Answer
(a) $E = 0$
(b) $E = 1.22 \times 10^{8} \mathrm{N} / \mathrm{C} $
(c) $E = 3.64 \times 10^{7} \mathrm{N} / \mathrm{C} $
Work Step by Step
(a) The electric field inside any conductor is zero due to no excess charge inside the conductor.
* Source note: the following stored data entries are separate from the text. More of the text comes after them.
import Summits.HodgeConjecture.HodgeConjecture.Theorems.SignSymmetricPowersGenDiagonalCoeff
import Literature.Computability.AlgebraicComplexity.FormSingularLocusPrime
import HarnessLib

/-!
# K1-B meridian package, G2 part (f): linear substitutions commuting with the diagonal action; every member of
# the orbit of a form singular at a point is singular (route `SignSymmetricPowers`, item stmt-HodgeConjecture-19716)

Helper file (`--supports stmt-HodgeConjecture-19716`) for the COVERAGE step of GEN (`stub_signMeridianGeneration`):
the irreducible components of the restricted discriminant `V(D_M)` are presented as orbits, under the linear
substitutions commuting with the diagonal symmetry `γ`, of LINEAR families of `M`-supported forms singular at a
fixed reference point.  This file supplies the pointwise ingredients, on top of the `val-lit` cell's
`Literature.Computability.AlgebraicComplexity.linSubst` (`(A · F)(x) = F(Aᵀ x)`, `FormDiscriminant.eval_linSubst_eq`,
`pderiv_linSubst_eq_sum`):

* `aeval_diagSubstK_eq_linSubst` — the diagonal action `σ_γ` IS `linSubst (diagonal γ)`;
* `aeval_diagSubstK_linSubst_of_commute` — if `A` commutes with `diagonal γ` then `σ_γ (A · F) = A · (σ_γ F)`, so `A ·`
  preserves `γ`-invariant forms (`linSubst_invariant_of_commute`), and the inverse of such `A` commutes too
  (`nonsing_inv_commute_diagonal`);
* `isSupportedOn_iff_aeval_diagSubstK_eq` — for `M = {m | γ^m = 1}` a degree-`d` form is `M`-supported iff it is
  `γ`-invariant;
* `eval_pderiv_linSubst`, `not_isNonsingularForm_linSubst_of_singular_at` — the chain rule at a point and **every
  `A · F` (any matrix `A`, `F` of degree `d ≥ 2` with `∇F(p) = 0` at some `p ≠ 0`) is a singular form** (cone over
  `ker Aᵀ`, or the moved singular point).

Sorry-free; axioms standard; no definition, no named fact.

## References

* [Hartshorne1977] R. Hartshorne, Algebraic Geometry, I Ex. 5.8 (Jacobian criterion).
* [Katz2009] N. M. Katz, Another look at the Dwork family, §3 (diagonal torus action).
-/

noncomputable section

set_option linter.dupNamespace false

open MvPolynomial Matrix
open Literature.AlgebraicGeometry.Motives Literature.AlgebraicGeometry.Motives.UniversalHypersurface
open Literature.AlgebraicGeometry.HodgeTheory
open Literature.Computability.AlgebraicComplexity

namespace Summit.HodgeConjecture.HodgeConjecture.Theorems.SignSymmetricPowersGenLinSubst

variable {n : ℕ} (γ : Fin (n + 2) → ℂˣ)

/-! ### §1 The diagonal action is a linear substitution; commuting substitutions preserve invariants -/

/-- `σ_γ = linSubst (diagonal γ)`. [cite: Katz2009, §3] -/
theorem aeval_diagSubstK_eq_linSubst :
    (aeval (diagSubstK ℂ n γ) : MvPolynomial (Fin (n + 2)) ℂ →ₐ[ℂ] MvPolynomial (Fin (n + 2)) ℂ) =
      linSubst (Fin (n + 2)) ℂ (Matrix.diagonal fun i => (γ i : ℂ)) := by
  classical
  refine MvPolynomial.algHom_ext fun i => ?_
  rw [aeval_X, linSubst_X, Finset.sum_eq_single i]
  · rw [Matrix.diagonal_apply_eq, diagSubstK, smul_eq_C_mul]
  · intro j _ hji; rw [Matrix.diagonal_apply_ne _ hji, zero_smul]
  · intro h; exact absurd (Finset.mem_univ i) h

/-- If `A` commutes with `diagonal γ` then `σ_γ (A · F) = A · (σ_γ F)`. [cite: Katz2009, §3] -/
theorem aeval_diagSubstK_linSubst_of_commute {A : Matrix (Fin (n + 2)) (Fin (n + 2)) ℂ}
    (hA : A * Matrix.diagonal (fun i => (γ i : ℂ)) = Matrix.diagonal (fun i => (γ i : ℂ)) * A)
    (F : MvPolynomial (Fin (n + 2)) ℂ) :
    aeval (diagSubstK ℂ n γ) (linSubst (Fin (n + 2)) ℂ A F) = linSubst (Fin (n + 2)) ℂ A (aeval (diagSubstK ℂ n γ) F) := by
  rw [aeval_diagSubstK_eq_linSubst, ← AlgHom.comp_apply, ← linSubst_mul, ← hA, linSubst_mul, AlgHom.comp_apply]

/-- Hence `A ·` preserves `γ`-invariant forms when `A` commutes with `diagonal γ`. [cite: Katz2009, §3] -/
theorem linSubst_invariant_of_commute {A : Matrix (Fin (n + 2)) (Fin (n + 2)) ℂ}
    (hA : A * Matrix.diagonal (fun i => (γ i : ℂ)) = Matrix.diagonal (fun i => (γ i : ℂ)) * A)
    {F : MvPolynomial (Fin (n + 2)) ℂ} (hF : aeval (diagSubstK ℂ n γ) F = F) :
    aeval (diagSubstK ℂ n γ) (linSubst (Fin (n + 2)) ℂ A F) = linSubst (Fin (n + 2)) ℂ A F := by
  rw [aeval_diagSubstK_linSubst_of_commute γ hA, hF]

/-- The inverse of an invertible matrix commuting with `D` commutes with `D`. [folklore] -/
theorem nonsing_inv_commute {m : Type*} [Fintype m] [DecidableEq m] {A D : Matrix m m ℂ} (hdet : IsUnit A.det)
    (hA : A * D = D * A) : A⁻¹ * D = D * A⁻¹ := by
  have h1 : A⁻¹ * (A * D) * A⁻¹ = A⁻¹ * (D * A) * A⁻¹ := by rw [hA]
  rw [← Matrix.mul_assoc, Matrix.nonsing_inv_mul _ hdet, Matrix.one_mul, Matrix.mul_assoc, Matrix.mul_assoc,
    Matrix.mul_nonsing_inv _ hdet, Matrix.mul_one] at h1
  exact h1.symm

/-! ### §2 `M`-supported = `γ`-invariant, for the monomials fixed by `γ` -/

variable {d : ℕ} (M : Set (DegIndex n d))

/-- If `M` is exactly the set of degree-`d` monomials fixed by `γ` (`γ^m = 1`), a degree-`d` form is `M`-supported
iff it is `γ`-invariant. [cite: Katz2009, §3] -/
theorem isSupportedOn_iff_aeval_diagSubstK_eq (hM : ∀ m : DegIndex n d, m ∈ M ↔ unitWeight ℂ n γ m.1 = 1)
    {F : MvPolynomial (Fin (n + 2)) ℂ} (hF : F.IsHomogeneous d) :
    IsSupportedOn n d M F ↔ aeval (diagSubstK ℂ n γ) F = F := by
  constructor
  · intro h
    exact aeval_diagSubstK_of_isSupportedOn (fun m hm => (hM m).mp hm) hF h
  · intro h m hm
    -- compare the `m`-th coefficients of `σ_γ F = F`
    have hc := congr_arg (coeff m.1) h
    conv_lhs at hc => rw [← sum_monomial_coeff_eq n d F hF, map_sum]
    simp only [aeval_diagSubstK_monomial, coeff_sum, coeff_monomial] at hc
    rw [Finset.sum_eq_single m] at hc
    · simp only [if_true] at hc
      have hw : (unitWeight ℂ n γ m.1 : ℂ) ≠ 1 := by
        intro h1; exact hm ((hM m).mpr (Units.val_eq_one.mp h1))
      -- `w c = c` with `w ≠ 1` forces `c = 0`
      have : ((unitWeight ℂ n γ m.1 : ℂ) - 1) * coeff m.1 F = 0 := by rw [sub_mul, one_mul, hc, sub_self]
      rcases mul_eq_zero.mp this with h0 | h0
      · exact absurd (sub_eq_zero.mp h0) hw
      · exact h0
    · intro m' _ hm'
      rw [if_neg]
      exact fun h => hm' (Subtype.ext h)
    · intro h'; exact absurd (Finset.mem_univ m) h'

/-! ### §3 The chain rule at a point; every `A · F` with `∇F(p) = 0` is singular -/

/-- `∂ⱼ(A · F)(x) = Σ_l A j l · (∂_l F)(Aᵀ x)`. [cite: Hartshorne1977, I Ex. 5.8] -/
theorem eval_pderiv_linSubst (A : Matrix (Fin (n + 2)) (Fin (n + 2)) ℂ) (F : MvPolynomial (Fin (n + 2)) ℂ)
    (j : Fin (n + 2)) (x : Fin (n + 2) → ℂ) :
    MvPolynomial.eval x (pderiv j (linSubst (Fin (n + 2)) ℂ A F)) =
      ∑ l, A j l * MvPolynomial.eval (Aᵀ *ᵥ x) (pderiv l F) := by
  rw [pderiv_linSubst_eq_sum, map_sum]
  refine Finset.sum_congr rfl fun l _ => ?_
  rw [smul_eval, FormDiscriminant.eval_linSubst_eq]

/-- A homogeneous form of positive degree vanishes at the origin. [folklore] -/
theorem eval_zero_of_isHomogeneous {F : MvPolynomial (Fin (n + 2)) ℂ} {e : ℕ} (hF : F.IsHomogeneous e) (he : e ≠ 0) :
    MvPolynomial.eval (0 : Fin (n + 2) → ℂ) F = 0 := by
  rw [MvPolynomial.eval_zero]
  exact hF.coeff_eq_zero (by rw [map_zero]; exact Ne.symm he)

/-- **Every member of the orbit family is singular**: if `F` is homogeneous of degree `d ≥ 2` with `∇F(p) = 0` at
some `p ≠ 0`, then for EVERY matrix `A` the form `A · F` is not nonsingular (if `Aᵀ` kills some `z ≠ 0`, `A · F`
is a cone singular at `z`; otherwise `z = (Aᵀ)⁻¹ p ≠ 0` is a singular point).
[cite: Hartshorne1977, I Ex. 5.8] -/
theorem not_isNonsingularForm_linSubst_of_singular_at (hd : 2 ≤ d) {F : MvPolynomial (Fin (n + 2)) ℂ}
    (hF : F.IsHomogeneous d) {p : Fin (n + 2) → ℂ} (hp : p ≠ 0) (hpd : ∀ j, MvPolynomial.eval p (pderiv j F) = 0)
    (A : Matrix (Fin (n + 2)) (Fin (n + 2)) ℂ) :
    ¬ SmoothHypersurface.IsNonsingularForm ℂ (linSubst (Fin (n + 2)) ℂ A F) := by
  classical
  intro hns
  -- a point `z ≠ 0` with `Aᵀ z ∈ {0, p}`
  obtain ⟨z, hz, hAz⟩ : ∃ z : Fin (n + 2) → ℂ, z ≠ 0 ∧ (Aᵀ *ᵥ z = 0 ∨ Aᵀ *ᵥ z = p) := by
    by_cases hdet : Aᵀ.det = 0
    · obtain ⟨z, hz, hAz⟩ := Matrix.exists_mulVec_eq_zero_iff.2 hdet
      exact ⟨z, hz, Or.inl hAz⟩
    · have hunit : IsUnit Aᵀ.det := Ne.isUnit hdet
      refine ⟨Aᵀ⁻¹ *ᵥ p, ?_, Or.inr ?_⟩
      · intro h0
        apply hp
        have : Aᵀ *ᵥ (Aᵀ⁻¹ *ᵥ p) = 0 := by rw [h0, Matrix.mulVec_zero]
        rwa [Matrix.mulVec_mulVec, Matrix.mul_nonsing_inv _ hunit, Matrix.one_mulVec] at this
      · rw [Matrix.mulVec_mulVec, Matrix.mul_nonsing_inv _ hunit, Matrix.one_mulVec]
  -- `F` and all its partials vanish at `Aᵀ z`
  have hd1 : 1 ≤ d := le_trans (by norm_num) hd
  have hFp : MvPolynomial.eval p F = 0 := by
    have hE := hF.sum_X_mul_pderiv
    have h1 : MvPolynomial.eval p (∑ i, X i * pderiv i F) = 0 := by
      rw [map_sum]; exact Finset.sum_eq_zero fun i _ => by rw [map_mul, hpd i, mul_zero]
    rw [hE, map_nsmul, nsmul_eq_mul] at h1
    have hd' : ((d : ℕ) : ℂ) ≠ 0 := by exact_mod_cast (show d ≠ 0 by omega)
    exact (mul_eq_zero.mp h1).resolve_left hd'
  have hval : MvPolynomial.eval (Aᵀ *ᵥ z) F = 0 := by
    rcases hAz with h | h
    · rw [h]; exact eval_zero_of_isHomogeneous hF (by omega)
    · rw [h]; exact hFp
  have hder : ∀ l, MvPolynomial.eval (Aᵀ *ᵥ z) (pderiv l F) = 0 := by
    intro l
    rcases hAz with h | h
    · rw [h]; exact eval_zero_of_isHomogeneous (hF.pderiv (i := l)) (by omega)
    · rw [h]; exact hpd l
  obtain ⟨j, hj⟩ := hns.exists_eval_pderiv_ne_zero hz (by rw [FormDiscriminant.eval_linSubst_eq]; exact hval)
  apply hj
  rw [eval_pderiv_linSubst]
  exact Finset.sum_eq_zero fun l _ => by rw [hder l, mul_zero]

/-- The same, read on coefficient vectors: `coeffsOf (A · F) ∈ singularCoeffs`.
[cite: EisenbudHarris2016, §7.1 Prop. 7.1] -/
theorem coeffsOf_linSubst_mem_singularCoeffs (hd : 2 ≤ d) {F : MvPolynomial (Fin (n + 2)) ℂ}
    (hF : F.IsHomogeneous d) {p : Fin (n + 2) → ℂ} (hp : p ≠ 0) (hpd : ∀ j, MvPolynomial.eval p (pderiv j F) = 0)
    (A : Matrix (Fin (n + 2)) (Fin (n + 2)) ℂ) :
    coeffsOf n d (linSubst (Fin (n + 2)) ℂ A F) ∈ singularCoeffs n d := by
  rw [mem_singularCoeffs_iff, formOfCoeffs_coeffsOf n d (linSubst_isHomogeneous A hF)]
  exact not_isNonsingularForm_linSubst_of_singular_at hd hF hp hpd A

/-! ### §4 Moving a singular point: `F := A⁻¹ · f` is singular at `p` when `f` is singular at `z = (A⁻¹)ᵀ p` -/

/-- If `f` is singular at `z` and `Aᵀ z' = z`... precisely: `∇(A · f)(x) = 0` whenever `∇f(Aᵀ x) = 0`.
[cite: Hartshorne1977, I Ex. 5.8] -/
theorem eval_pderiv_linSubst_eq_zero (A : Matrix (Fin (n + 2)) (Fin (n + 2)) ℂ) {f : MvPolynomial (Fin (n + 2)) ℂ}
    {x : Fin (n + 2) → ℂ} (hf : ∀ l, MvPolynomial.eval (Aᵀ *ᵥ x) (pderiv l f) = 0) (j : Fin (n + 2)) :
    MvPolynomial.eval x (pderiv j (linSubst (Fin (n + 2)) ℂ A f)) = 0 := by
  rw [eval_pderiv_linSubst]
  exact Finset.sum_eq_zero fun l _ => by rw [hf l, mul_zero]

/-- `A · (A⁻¹ · f) = f` for invertible `A`. [cite: Landsberg2017, §1.2] -/
theorem linSubst_linSubst_nonsing_inv {A : Matrix (Fin (n + 2)) (Fin (n + 2)) ℂ} (hA : IsUnit A.det)
    (f : MvPolynomial (Fin (n + 2)) ℂ) :
    linSubst (Fin (n + 2)) ℂ A (linSubst (Fin (n + 2)) ℂ A⁻¹ f) = f := by
  rw [← AlgHom.comp_apply, ← linSubst_mul, Matrix.mul_nonsing_inv _ hA, linSubst_one, AlgHom.id_apply]

end Summit.HodgeConjecture.HodgeConjecture.Theorems.SignSymmetricPowersGenLinSubst

end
So, the electric field inside the sphere is zero
$$E = 0$$
(b) Outside the paint layer means at distance equal to the radius of the sphere $r = 12 cm /2 = 6 cm = 0.06 m$ and the elctric field at this disatnce is given by
\begin{aligned}
|E |&=\frac{1}{4 \pi \epsilon_{0}} \frac{|q|}{r^{2}} \\ &=\frac{1}{4 \pi \epsilon_{0}} \frac{\left|-49 \times 10^{-6} \mathrm{C}\right|}{(0.06 \mathrm{m})^{2}} \\ &=1.22 \times 10^{8} \mathrm{N} / \mathrm{C}
\end{aligned}
(c) The distance outside the sphere 5 cm will be added to the radius of the sphere and the new distance where the electric field is measured will be $r$ = 5 cm +6 cm = 11 cm = 0.11 m and the electric field will be
\begin{aligned}
|E| &=\frac{1}{4 \pi \epsilon_{0}} \frac{|q|}{r^{2}} \\
&=\frac{1}{4 \pi \epsilon_{0}} \frac{ |-49 \times 10^{-6} \mathrm{C}|}{(0.11 \mathrm{m})^{2}} \\
&=3.64 \times 10^{7} \mathrm{N} / \mathrm{C}
\end{aligned}